### Stored data

/-- **Carathéodory extension, injectivity on the closed disc** (Pommerenke (1992), Thm. 2.6,
injectivity part; no Jordan curve theorem). [cite: PommerenkeBBCM1992, Thm. 2.6] -/
theorem injOn_extendFrom : InjOn (extendFrom (ball 0 1) φ) (closedBall (0 : ℂ) 1) := by
  intro x hx x' hx' h
  have key : ∀ y ∈ ball (0 : ℂ) 1, ∀ y', ‖y'‖ = 1 →
      extendFrom (ball 0 1) φ y ≠ extendFrom (ball 0 1) φ y' := by
    intro y hy y' hy' heq
    rw [JordanDomain.extendFrom_eq φ hy] at heq
    exact D.not_mem_of_mem_frontier (heq ▸ extendFrom_mem_frontier φ hy') (φ.mapsTo hy)
  rcases eq_or_lt_of_le (mem_closedBall_zero_iff.1 hx) with h1 | h1 <;>
    rcases eq_or_lt_of_le (mem_closedBall_zero_iff.1 hx') with h1' | h1'
  · exact injOn_extendFrom_sphere φ (mem_sphere_zero_iff_norm.2 h1)
      (mem_sphere_zero_iff_norm.2 h1') h
  · exact absurd h.symm (key x' (mem_ball_zero_iff.2 h1') x h1)
  · exact absurd h (key x (mem_ball_zero_iff.2 h1) x' h1')
  · rw [JordanDomain.extendFrom_eq φ (mem_ball_zero_iff.2 h1),
      JordanDomain.extendFrom_eq φ (mem_ball_zero_iff.2 h1')] at h
    exact φ.injOn (mem_ball_zero_iff.2 h1) (mem_ball_zero_iff.2 h1') h

end Caratheodory

/-! ### Carathéodory's theorem -/

namespace JordanDomain

/-- **Carathéodory's theorem for Jordan domains** (`exists_continuousOn_extension` holds):
every conformal equivalence `φ` of the unit disc onto a Jordan domain `D` extends continuously
to the closed disc, the extension (`extendFrom 𝔻 φ`) being a bijection of the closed disc onto
`closure D` which maps the unit circle bijectively onto `∂D`. Pommerenke, *Boundary Behaviour of
Conformal Maps* (1992), Thm. 2.6 ((ii) ⇒ (i), with `f(𝕋) = ∂G`); Garnett–Marshall, *Harmonic
Measure* (2005), Thm. I.3.1. The proof follows the printed one: the length–area lemma
(Prop. 2.2, `Literature.Analysis.Complex.LengthArea.exists_short_crosscut`) and Janiszewski's theorem (§1.1,
`Literature.Topology.PlaneTopology.janiszewski`) give continuity (Thm. 2.1, `JordanDomain.continuousOn_extendFrom'`);
Janiszewski's theorem again separates the two sectors cut out by two radii with a common
endpoint image, and the boundary uniqueness theorem gives injectivity (Prop. 2.5, Thm. 2.6,
`Caratheodory.injOn_extendFrom`). Unlike `exists_continuousOn_extension_of_jordanCurveTheorem`,
no Jordan curve theorem is assumed. [cite: PommerenkeBBCM1992, Thm. 2.6] -/
theorem exists_continuousOn_extension_holds : exists_continuousOn_extension := by
  intro D φ
  refine ⟨extendFrom (ball 0 1) φ, continuousOn_extendFrom' φ,
    fun x hx ↦ JordanDomain.extendFrom_eq φ hx,
    ⟨fun x hx ↦ Caratheodory.extendFrom_mem_closure φ hx, Caratheodory.injOn_extendFrom φ,
      Caratheodory.surjOn_extendFrom φ⟩,
    ⟨fun x hx ↦ Caratheodory.extendFrom_mem_frontier φ (mem_sphere_zero_iff_norm.1 hx),
      (Caratheodory.injOn_extendFrom φ).mono sphere_subset_closedBall,
      Caratheodory.surjOn_extendFrom_sphere φ⟩⟩

/-! ### The boundary correspondence in the half-plane form -/

/-- **Carathéodory, half-plane form: the boundary correspondence** (`existsUnique_real_or_infty`
holds): every boundary point of a Jordan domain `D` is the boundary value of a conformal
equivalence `φ : ℍₒ → D` either at exactly one real point or at infinity. From the disc form
(`exists_continuousOn_extension_holds`, whose injectivity on the circle is what makes the real
point unique) via the Cayley transform (`existsUnique_real_or_infty_of_disc`). Pommerenke (1992),
Thm. 2.6. [cite: PommerenkeBBCM1992, Thm. 2.6] -/
theorem existsUnique_real_or_infty_holds : existsUnique_real_or_infty :=
  existsUnique_real_or_infty_of_disc exists_continuousOn_extension_holds

end JordanDomain

end Literature.Probability.RandomPlanarGeometry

######

From the records above, reproduce exactly the lines from the one with "theorem for Jordan" to the one with "to the closed", both included, and no others.

> _Exercise result_:
/-- **Carathéodory's theorem for Jordan domains** (`exists_continuousOn_extension` holds):
every conformal equivalence `φ` of the unit disc onto a Jordan domain `D` extends continuously
to the closed disc, the extension (`extendFrom 𝔻 φ`) being a bijection of the closed disc onto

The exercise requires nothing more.